WHAT TO PRODUCE: Please copy each line in the records below that contains the string "generators".

(Entries taken from a collection)
========
import Summits.KontsevichZagierPeriods.KontsevichZagierPeriods.Theorems.RootDecompZetaThreeFrontierWordMatchPreludeP5

/-! lens-1 g11 MatchPrelude.lean v5 @a732c71a §28 (l.1485–1655): M0-moves on `Δ₃` (rule 1b iterated) and §28b the by-name REDUCTION of the registered stub: `GapClassMatch`, `CongInto`, `gzLETwo` verbatim (skeleton gz_ladder v4 @49ca968c) + `stub_three_match_of_gapClassMatch` — continuation P6 of the census chain …WordMatchPreludeP1–P5. -/

/-! # `RootDecompZetaThreeFrontierWordMatchPreludeP6` — part 1/1 of the mechanical ≤400-line split of `src.lean`
(split by the decomp-kz census seat for landing; mathematics unchanged). -/

noncomputable section

/-! # §28  M0-MOVES (decomp-kz lens-1 gen 11, fifth addendum): rule 1b iterated on `Δ₃` and the KERNEL-CHECKED REDUCTION of the
registered stub `stub_three_match` to its GAP-CLASS-WISE form `GapClassMatch` (one admissible gap class `q·g^κ/(…)` at a time).
Names carry a `3`/`Three` suffix so that nothing clashes with the rung-2 landing unit `RungTwo.lean` (same namespace). -/

namespace Summit.KontsevichZagierPeriods.RootDecompZetaThreeFrontier.WordLayer

open Set MeasureTheory Literature.NumberTheory.Transcendental
open Summit.KontsevichZagierPeriods.KontsevichZagierPeriods.Theorems.RootDecompZetaThreeFrontierWordMoves (measurableSet_simplex)

section MovesThree

/-- a representation on `Δ₃` with prescribed integrand -/
def repThree (f : (Fin 3 → ℝ) → ℝ) (hsa : IsSemialgebraicFunOn ℚ (KZ.openOrderedSimplex 3) f)
    (hint : IntegrableOn f (KZ.openOrderedSimplex 3)) : KZ.IntegralRep 3 :=
  ⟨KZ.openOrderedSimplex 3, f, KZ.isSemialgebraic_openOrderedSimplex 3, hsa, hint⟩

/-- Auxiliary step `repThree_domain`. [bookkeeping] -/
@[simp] theorem repThree_domain (f : (Fin 3 → ℝ) → ℝ) (hsa : IsSemialgebraicFunOn ℚ (KZ.openOrderedSimplex 3) f)
    (hint : IntegrableOn f (KZ.openOrderedSimplex 3)) : (repThree f hsa hint).domain = KZ.openOrderedSimplex 3 := rfl

/-- Auxiliary step `repThree_integrand`. [bookkeeping] -/
@[simp] theorem repThree_integrand (f : (Fin 3 → ℝ) → ℝ) (hsa : IsSemialgebraicFunOn ℚ (KZ.openOrderedSimplex 3) f)
    (hint : IntegrableOn f (KZ.openOrderedSimplex 3)) : (repThree f hsa hint).integrand = f := rfl

/-- a representation whose integrand vanishes on its domain is a relation (rule 1b: `f = f + f`) -/
private theorem of_mem_relations_of_integrand_zero3 {n : ℕ} (z : KZ.IntegralRep n)
    (hz : ∀ x ∈ z.domain, z.integrand x = 0) : KZ.of z ∈ KZ.relations := by
  have h3 : KZ.of z - KZ.of z - KZ.of z ∈ KZ.relations :=
    KZ.integrandAddRel_subset_relations ⟨n, z, z, z, rfl, rfl, fun x hx => by simp [hz x hx], rfl⟩
  rw [show KZ.of z - KZ.of z - KZ.of z = -KZ.of z by abel] at h3
  exact neg_mem_iff.mp h3

/-- one rule-1b split on `Δ₃` (sum form), for an arbitrary target set `S` of generators -/
theorem of_add_split3 (S : Set KZ.FormalRep) (r r₁ r₂ : KZ.IntegralRep 3) (hd : r.domain = KZ.openOrderedSimplex 3)
    (hd₁ : r₁.domain = KZ.openOrderedSimplex 3) (hd₂ : r₂.domain = KZ.openOrderedSimplex 3)
    (hsplit : ∀ z ∈ KZ.openOrderedSimplex 3, r.integrand z = r₁.integrand z + r₂.integrand z)
    (h₁ : ∃ m ∈ AddSubgroup.closure S, KZ.of r₁ - m ∈ KZ.relations)
    (h₂ : ∃ m ∈ AddSubgroup.closure S, KZ.of r₂ - m ∈ KZ.relations) :
    ∃ m ∈ AddSubgroup.closure S, KZ.of r - m ∈ KZ.relations := by
  obtain ⟨m₁, hm₁, h₁⟩ := h₁
  obtain ⟨m₂, hm₂, h₂⟩ := h₂
  have h : KZ.of r - KZ.of r₁ - KZ.of r₂ ∈ KZ.relations :=
    KZ.integrandAddRel_subset_relations ⟨3, r, r₁, r₂, by rw [hd, hd₁], by rw [hd₂, hd], fun z hz => by
      rw [Pi.add_apply]; rw [hd] at hz; exact hsplit z hz, rfl⟩
  refine ⟨m₁ + m₂, add_mem hm₁ hm₂, ?_⟩
  have e : KZ.of r - (m₁ + m₂) = (KZ.of r - KZ.of r₁ - KZ.of r₂) + (KZ.of r₁ - m₁) + (KZ.of r₂ - m₂) := by abel
  rw [e]
  exact add_mem (add_mem h h₁) h₂

/-- **finite sums on `Δ₃` (rule 1b iterated)**: a finite family of semialgebraic integrable functions on `Δ₃` all of whose
representations are congruent into `closure S` has a semialgebraic integrable sum all of whose representations are congruent into
`closure S`. -/
theorem sum_pack3 (S : Set KZ.FormalRep) {ι : Type*} (T : Finset ι) (f : ι → (Fin 3 → ℝ) → ℝ)
    (hsa : ∀ i ∈ T, IsSemialgebraicFunOn ℚ (KZ.openOrderedSimplex 3) (f i))
    (hint : ∀ i ∈ T, IntegrableOn (f i) (KZ.openOrderedSimplex 3))
    (hmem : ∀ i ∈ T, ∀ (r : KZ.IntegralRep 3), r.domain = KZ.openOrderedSimplex 3 →
      EqOn r.integrand (f i) r.domain → ∃ m ∈ AddSubgroup.closure S, KZ.of r - m ∈ KZ.relations) :
    IsSemialgebraicFunOn ℚ (KZ.openOrderedSimplex 3) (fun z => ∑ i ∈ T, f i z) ∧
    IntegrableOn (fun z => ∑ i ∈ T, f i z) (KZ.openOrderedSimplex 3) ∧
    ∀ (r : KZ.IntegralRep 3), r.domain = KZ.openOrderedSimplex 3 →
      EqOn r.integrand (fun z => ∑ i ∈ T, f i z) r.domain →
      ∃ m ∈ AddSubgroup.closure S, KZ.of r - m ∈ KZ.relations := by
  classical
  induction T using Finset.induction_on with
  | empty =>
    refine ⟨(isSemialgebraicFunOn_aeval (KZ.isSemialgebraic_openOrderedSimplex 3) (0 : MvPolynomial (Fin 3) ℚ)).congr
      fun z _ => by simp, by simp, fun r hd hi => ⟨0, zero_mem _, ?_⟩⟩
    rw [sub_zero]
    exact of_mem_relations_of_integrand_zero3 r fun z hz => by rw [hi hz]; simp
  | insert a T haT ih =>
    obtain ⟨hsaT, hintT, hmemT⟩ := ih (fun i hi => hsa i (Finset.mem_insert_of_mem hi))
      (fun i hi => hint i (Finset.mem_insert_of_mem hi)) (fun i hi => hmem i (Finset.mem_insert_of_mem hi))
    have hsa' : IsSemialgebraicFunOn ℚ (KZ.openOrderedSimplex 3) (fun z => ∑ i ∈ insert a T, f i z) :=
      (IsSemialgebraicFunOn.add_holds (hsa a (Finset.mem_insert_self a T)) hsaT).congr fun z _ => by
        simp only [Pi.add_apply, Finset.sum_insert haT]
    have hint' : IntegrableOn (fun z => ∑ i ∈ insert a T, f i z) (KZ.openOrderedSimplex 3) :=
      ((hint a (Finset.mem_insert_self a T)).add hintT).congr_fun
        (fun z _ => by simp only [Pi.add_apply, Finset.sum_insert haT]) (measurableSet_simplex 3)
    refine ⟨hsa', hint', fun r hd hi => ?_⟩
    refine of_add_split3 S r (repThree (f a) (hsa a (Finset.mem_insert_self a T)) (hint a (Finset.mem_insert_self a T)))
      (repThree _ hsaT hintT) hd rfl rfl (fun z hz => ?_)
      (hmem a (Finset.mem_insert_self a T) _ rfl fun _ _ => rfl) (hmemT _ rfl fun _ _ => rfl)
    rw [hi (by rw [hd]; exact hz)]
    show ∑ i ∈ insert a T, f i z = f a z + ∑ i ∈ T, f i z
    rw [Finset.sum_insert haT]

/-- the scaled gap class `q · gapF` is `ℚ`-semialgebraic on `Δ₃` -/
theorem gapF_smul_sa (q : ℚ) (κ : Fin 4 → ℕ) (β₀ β₁ γ₁ γ₂ α : ℕ) :
    IsSemialgebraicFunOn ℚ (KZ.openOrderedSimplex 3) (fun t => (q : ℝ) * gapF κ β₀ β₁ γ₁ γ₂ α t) := by
  refine (isSemialgebraicFunOn_aeval_div_aeval (KZ.isSemialgebraic_openOrderedSimplex 3)
    (MvPolynomial.C q * ((MvPolynomial.C 1 - MvPolynomial.X 0) ^ κ 0 * (MvPolynomial.X 0 - MvPolynomial.X 1) ^ κ 1 *
      (MvPolynomial.X 1 - MvPolynomial.X 2) ^ κ 2 * MvPolynomial.X 2 ^ κ 3))
    (MvPolynomial.X 0 ^ β₀ * MvPolynomial.X 1 ^ β₁ * (MvPolynomial.C 1 - MvPolynomial.X 1) ^ γ₁ *
      (MvPolynomial.C 1 - MvPolynomial.X 2) ^ γ₂ * (MvPolynomial.X 0 - MvPolynomial.X 2) ^ α) fun t ht => ?_).congr
    fun t ht => ?_
  · simp only [map_mul, map_pow, map_sub, MvPolynomial.aeval_X, map_one]
    exact (layerDen_pos ht β₀ β₁ γ₁ γ₂ α).ne'
  · simp only [map_mul, map_pow, map_sub, MvPolynomial.aeval_X, MvPolynomial.aeval_C, map_one, gapF, eq_ratCast]
    ring

end MovesThree

end Summit.KontsevichZagierPeriods.RootDecompZetaThreeFrontier.WordLayer

/-! ## §28b  THE REDUCTION `GapClassMatch → stub_three_match`, by name in the skeleton namespace -/

namespace Summit.KontsevichZagierPeriods.KontsevichZagierPeriods.Cruxes.GZNormalFormWThree.GZLadder

open Set MeasureTheory Literature.NumberTheory.Transcendental
open Summit.KontsevichZagierPeriods.RootDecompZetaThreeFrontier

/-- `x` is congruent modulo the KZ moves into the subgroup generated by `S` (verbatim, skeleton `gz_ladder`; ALSO declared by the
rung-2 landing unit `RungTwo.lean` — keep exactly one when landing) -/
def CongInto (S : Set KZ.FormalRep) (x : KZ.FormalRep) : Prop :=
  ∃ m ∈ AddSubgroup.closure S, x - m ∈ KZ.relations

/-- everything genus-zero of dimension `≤ 2`, as formal generators (verbatim, skeleton `gz_ladder`) -/
def gzLETwo : Set KZ.FormalRep := {x | ∃ (k : ℕ) (s : KZ.IntegralRep k), k ≤ 2 ∧ IsGZ k s ∧ x = KZ.of s}

/-- **GAP-CLASS MATCH** — the gap-class-wise form of `stub_three_match`: ONE admissible scaled gap class
`q·(1-t₀)^κ₀(t₀-t₁)^κ₁(t₁-t₂)^κ₂t₂^κ₃/(t₀^β₀ t₁^β₁ (1-t₁)^γ₁ (1-t₂)^γ₂ (t₀-t₂)^α)` on `Δ₃` (five order conditions) is congruent, modulo the
KZ moves, into the span of the low-pole layer and the genus-zero data of dimension `≤ 2`.  (The IBP steps M2–M4 of the blueprint.) -/
def GapClassMatch : Prop :=
  ∀ (q : ℚ) (κ : Fin 4 → ℕ) (β₀ β₁ γ₁ γ₂ α : ℕ), β₀ + β₁ + α ≤ κ 1 + κ 2 + κ 3 + 2 → β₁ ≤ κ 2 + κ 3 + 1 →
    α ≤ κ 1 + κ 2 + 1 → γ₁ ≤ κ 0 + κ 1 + 1 → γ₂ + γ₁ + α ≤ κ 0 + κ 1 + κ 2 + 2 →
    ∀ r : KZ.IntegralRep 3, r.domain = simplex 3 →
      EqOn r.integrand (fun t => (q : ℝ) * WordLayer.gapF κ β₀ β₁ γ₁ γ₂ α t) r.domain →
      CongInto (layerThree ∪ gzLETwo) (KZ.of r)

/-- **the LAYER case of `GapClassMatch`, PROVED**: if the exponents already satisfy the layer bounds, the scaled gap class IS a layer
datum (numerator `q·∏ gapsᵢ^κᵢ ∈ ℚ[t]`), so its class lies in `layerThree` itself. -/
theorem gapClassMatch_layer (q : ℚ) (κ : Fin 4 → ℕ) (β₀ β₁ γ₁ γ₂ α : ℕ) (hα : α ≤ 1) (hβ : β₁ ≤ 1) (hγ : γ₁ ≤ 1)
    (h0 : β₀ + β₁ + α ≤ 2) (h1 : γ₂ + γ₁ + α ≤ 2) (r : KZ.IntegralRep 3) (hd : r.domain = simplex 3)
    (hi : EqOn r.integrand (fun t => (q : ℝ) * WordLayer.gapF κ β₀ β₁ γ₁ γ₂ α t) r.domain) :
    CongInto (layerThree ∪ gzLETwo) (KZ.of r) := by
  refine ⟨KZ.of r, AddSubgroup.subset_closure (Or.inl ⟨r, ⟨hd, ?_⟩, rfl⟩), by rw [sub_self]; exact zero_mem _⟩
  refine ⟨MvPolynomial.C q * ((MvPolynomial.C 1 - MvPolynomial.X 0) ^ κ 0 * (MvPolynomial.X 0 - MvPolynomial.X 1) ^ κ 1 *
      (MvPolynomial.X 1 - MvPolynomial.X 2) ^ κ 2 * MvPolynomial.X 2 ^ κ 3), β₀, β₁, γ₁, γ₂, α, hα, hβ, hγ, h0, h1, fun t ht => ?_⟩
  rw [hi ht]
  simp only [map_mul, map_pow, map_sub, MvPolynomial.aeval_X, MvPolynomial.aeval_C, map_one, WordLayer.gapF, eq_ratCast]
  ring

/-- **M0 (moves), PROVED: `GapClassMatch → stub_three_match`.**  Rule 1b iterated over the gap form (§24/§27): an ordered reduced datum is,
on `Δ₃`, the finite sum `Σ_κ coeff_κ(H)·gapF κ`, every summand admissible (hence an honest representation, §26), so its class is congruent into
the target as soon as every scaled admissible gap class is. -/
theorem stub_three_match_of_gapClassMatch (hG : GapClassMatch) :
    ∀ r : KZ.IntegralRep 3, IsReducedOrdThree r → CongInto (layerThree ∪ gzLETwo) (KZ.of r) := by
  intro r hr
  obtain ⟨β₀, β₁, γ₁, γ₂, α, H, hκ, hd, hi⟩ := integrand_eq_sum_gapF r hr
  have key := (WordLayer.sum_pack3 (layerThree ∪ gzLETwo) H.support
    (fun κ t => ((MvPolynomial.coeff κ H : ℚ) : ℝ) * WordLayer.gapF κ β₀ β₁ γ₁ γ₂ α t)
    (fun κ _ => WordLayer.gapF_smul_sa _ κ β₀ β₁ γ₁ γ₂ α)
    (fun κ hκ' => (WordLayer.gapClass_integrableOn κ (hκ κ hκ').1 (hκ κ hκ').2.1 (hκ κ hκ').2.2.1 (hκ κ hκ').2.2.2.1
      (hκ κ hκ').2.2.2.2).const_mul _)
    (fun κ hκ' s hs hsi => hG (MvPolynomial.coeff κ H) κ β₀ β₁ γ₁ γ₂ α (hκ κ hκ').1 (hκ κ hκ').2.1 (hκ κ hκ').2.2.1
      (hκ κ hκ').2.2.2.1 (hκ κ hκ').2.2.2.2 s hs hsi)).2.2
  exact key r hd hi

end Summit.KontsevichZagierPeriods.KontsevichZagierPeriods.Cruxes.GZNormalFormWThree.GZLadder

end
========
RESPONSE BOX:
/-- one rule-1b split on `Δ₃` (sum form), for an arbitrary target set `S` of generators -/
/-- everything genus-zero of dimension `≤ 2`, as formal generators (verbatim, skeleton `gz_ladder`) -/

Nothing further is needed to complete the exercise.